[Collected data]

/-- **THE TWIN CASE OF `InOutPairBottomFive`**: on `#E = ρ(E) + 5`, `ρ(E) ≥ 7`, an independent pair `{s₁, s₂}` whose
point `s₁` has a parallel twin `f` satisfies `thru_5({s₁, s₂}) ≤ thru_{n−6}({s₁, s₂})`: both sides are pointed counts
of the nullity-4 minor `N ／ f ∖ s₁` (`in_4(s₂)` and `in_{n−7}(s₂) = out_5(s₂)`), and `in_4 ≤ out_5` there is
`inOutBottomFour_holds`. -/
theorem thruCount_five_le_of_parallel (hn : (gr N).card = rk N (gr N) + 5) (hR : 7 ≤ rk N (gr N))
    {s₁ s₂ f : α} (hs12 : s₁ ≠ s₂) (hs1f : s₁ ≠ f) (hs2f : s₂ ≠ f) (hs₁ : s₁ ∈ gr N) (hs₂ : s₂ ∈ gr N)
    (hf : f ∈ gr N) (hr1 : rk N {s₁} = 1) (hrf : rk N {f} = 1) (hfcl : f ∈ clF N {s₁}) :
    thruCount N 5 {s₁, s₂} ≤ thruCount N ((gr N).card - 6) {s₁, s₂} := by
  rw [thruCount_pair_eq_inCount_of_parallel hs12 hs1f hs2f hs₁ hf hr1 hrf hfcl (by norm_num),
    thruCount_pair_eq_inCount_of_parallel hs12 hs1f hs2f hs₁ hf hr1 hrf hfcl (by omega)]
  -- the minor `N₄ := N ／ f ∖ s₁`: `n − 2` points, rank `ρ − 1`, nullity `4`
  have hC : ({s₁} : Finset α) ⊆ gr N := singleton_subset_iff.2 hs₁
  have hxC : f ∉ ({s₁} : Finset α) := by rw [mem_singleton]; exact fun h => hs1f h.symm
  have hrk : rk N {s₁} = ({s₁} : Finset α).card := by rw [hr1, card_singleton]
  have hfund : ∀ c ∈ ({s₁} : Finset α), f ∉ clF N (({s₁} : Finset α).erase c) := by
    intro c hc
    rw [mem_singleton] at hc
    rw [hc, erase_singleton]
    intro h0
    have h := rk_insert_eq hf (empty_subset (gr N)) (M := N)
    rw [insert_empty, if_pos h0] at h
    have h1 : rk N ∅ = 0 := Nat.le_zero.1 ((rk_le_card (M := N) ∅).trans (by rw [card_empty]))
    omega
  obtain ⟨hgr₀, hcard₀, hrkg₀⟩ :=
    minor_facts_of_circuit hC hf hxC hrk hfcl hfund hrf (mem_singleton_self s₁)
  have hs₂g₀ : s₂ ∈ gr ((N ／ ({f} : Set α)) ＼ ({s₁} : Set α)) := by
    rw [hgr₀]
    exact mem_erase.2 ⟨hs12.symm, mem_erase.2 ⟨hs2f, hs₂⟩⟩
  have hn₀ : (gr ((N ／ ({f} : Set α)) ＼ ({s₁} : Set α))).card =
      rk ((N ／ ({f} : Set α)) ＼ ({s₁} : Set α)) (gr ((N ／ ({f} : Set α)) ＼ ({s₁} : Set α))) + 4 := by
    rw [hcard₀, hrkg₀]
    omega
  have hR₀ : 6 ≤ rk ((N ／ ({f} : Set α)) ＼ ({s₁} : Set α)) (gr ((N ／ ({f} : Set α)) ＼ ({s₁} : Set α))) := by
    rw [hrkg₀]
    omega
  have hio := inOutBottomFour_holds ((N ／ ({f} : Set α)) ＼ ({s₁} : Set α)) s₂ hs₂g₀ hn₀ hR₀
  have hsym := inCount_sub_eq_outCount (M := (N ／ ({f} : Set α)) ＼ ({s₁} : Set α)) (k := 5) hs₂g₀
    (by rw [hcard₀]; omega)
  rw [hcard₀] at hsym
  have e1 : (5 : ℕ) - 1 = 4 := by norm_num
  have e2 : (gr N).card - 6 - 1 = (gr N).card - 2 - 5 := by omega
  rw [e1, e2, hsym]
  exact hio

> **Prompt**: Retype the data in full and match it exactly.

> **Answer section**:
/-- **THE TWIN CASE OF `InOutPairBottomFive`**: on `#E = ρ(E) + 5`, `ρ(E) ≥ 7`, an independent pair `{s₁, s₂}` whose
point `s₁` has a parallel twin `f` satisfies `thru_5({s₁, s₂}) ≤ thru_{n−6}({s₁, s₂})`: both sides are pointed counts
of the nullity-4 minor `N ／ f ∖ s₁` (`in_4(s₂)` and `in_{n−7}(s₂) = out_5(s₂)`), and `in_4 ≤ out_5` there is
`inOutBottomFour_holds`. -/
theorem thruCount_five_le_of_parallel (hn : (gr N).card = rk N (gr N) + 5) (hR : 7 ≤ rk N (gr N))
    {s₁ s₂ f : α} (hs12 : s₁ ≠ s₂) (hs1f : s₁ ≠ f) (hs2f : s₂ ≠ f) (hs₁ : s₁ ∈ gr N) (hs₂ : s₂ ∈ gr N)
    (hf : f ∈ gr N) (hr1 : rk N {s₁} = 1) (hrf : rk N {f} = 1) (hfcl : f ∈ clF N {s₁}) :
    thruCount N 5 {s₁, s₂} ≤ thruCount N ((gr N).card - 6) {s₁, s₂} := by
  rw [thruCount_pair_eq_inCount_of_parallel hs12 hs1f hs2f hs₁ hf hr1 hrf hfcl (by norm_num),
    thruCount_pair_eq_inCount_of_parallel hs12 hs1f hs2f hs₁ hf hr1 hrf hfcl (by omega)]
  -- the minor `N₄ := N ／ f ∖ s₁`: `n − 2` points, rank `ρ − 1`, nullity `4`
  have hC : ({s₁} : Finset α) ⊆ gr N := singleton_subset_iff.2 hs₁
  have hxC : f ∉ ({s₁} : Finset α) := by rw [mem_singleton]; exact fun h => hs1f h.symm
  have hrk : rk N {s₁} = ({s₁} : Finset α).card := by rw [hr1, card_singleton]
  have hfund : ∀ c ∈ ({s₁} : Finset α), f ∉ clF N (({s₁} : Finset α).erase c) := by
    intro c hc
    rw [mem_singleton] at hc
    rw [hc, erase_singleton]
    intro h0
    have h := rk_insert_eq hf (empty_subset (gr N)) (M := N)
    rw [insert_empty, if_pos h0] at h
    have h1 : rk N ∅ = 0 := Nat.le_zero.1 ((rk_le_card (M := N) ∅).trans (by rw [card_empty]))
    omega
  obtain ⟨hgr₀, hcard₀, hrkg₀⟩ :=
    minor_facts_of_circuit hC hf hxC hrk hfcl hfund hrf (mem_singleton_self s₁)
  have hs₂g₀ : s₂ ∈ gr ((N ／ ({f} : Set α)) ＼ ({s₁} : Set α)) := by
    rw [hgr₀]
    exact mem_erase.2 ⟨hs12.symm, mem_erase.2 ⟨hs2f, hs₂⟩⟩
  have hn₀ : (gr ((N ／ ({f} : Set α)) ＼ ({s₁} : Set α))).card =
      rk ((N ／ ({f} : Set α)) ＼ ({s₁} : Set α)) (gr ((N ／ ({f} : Set α)) ＼ ({s₁} : Set α))) + 4 := by
    rw [hcard₀, hrkg₀]
    omega
  have hR₀ : 6 ≤ rk ((N ／ ({f} : Set α)) ＼ ({s₁} : Set α)) (gr ((N ／ ({f} : Set α)) ＼ ({s₁} : Set α))) := by
    rw [hrkg₀]
    omega
  have hio := inOutBottomFour_holds ((N ／ ({f} : Set α)) ＼ ({s₁} : Set α)) s₂ hs₂g₀ hn₀ hR₀
  have hsym := inCount_sub_eq_outCount (M := (N ／ ({f} : Set α)) ＼ ({s₁} : Set α)) (k := 5) hs₂g₀
    (by rw [hcard₀]; omega)
  rw [hcard₀] at hsym
  have e1 : (5 : ℕ) - 1 = 4 := by norm_num
  have e2 : (gr N).card - 6 - 1 = (gr N).card - 2 - 5 := by omega
  rw [e1, e2, hsym]
  exact hio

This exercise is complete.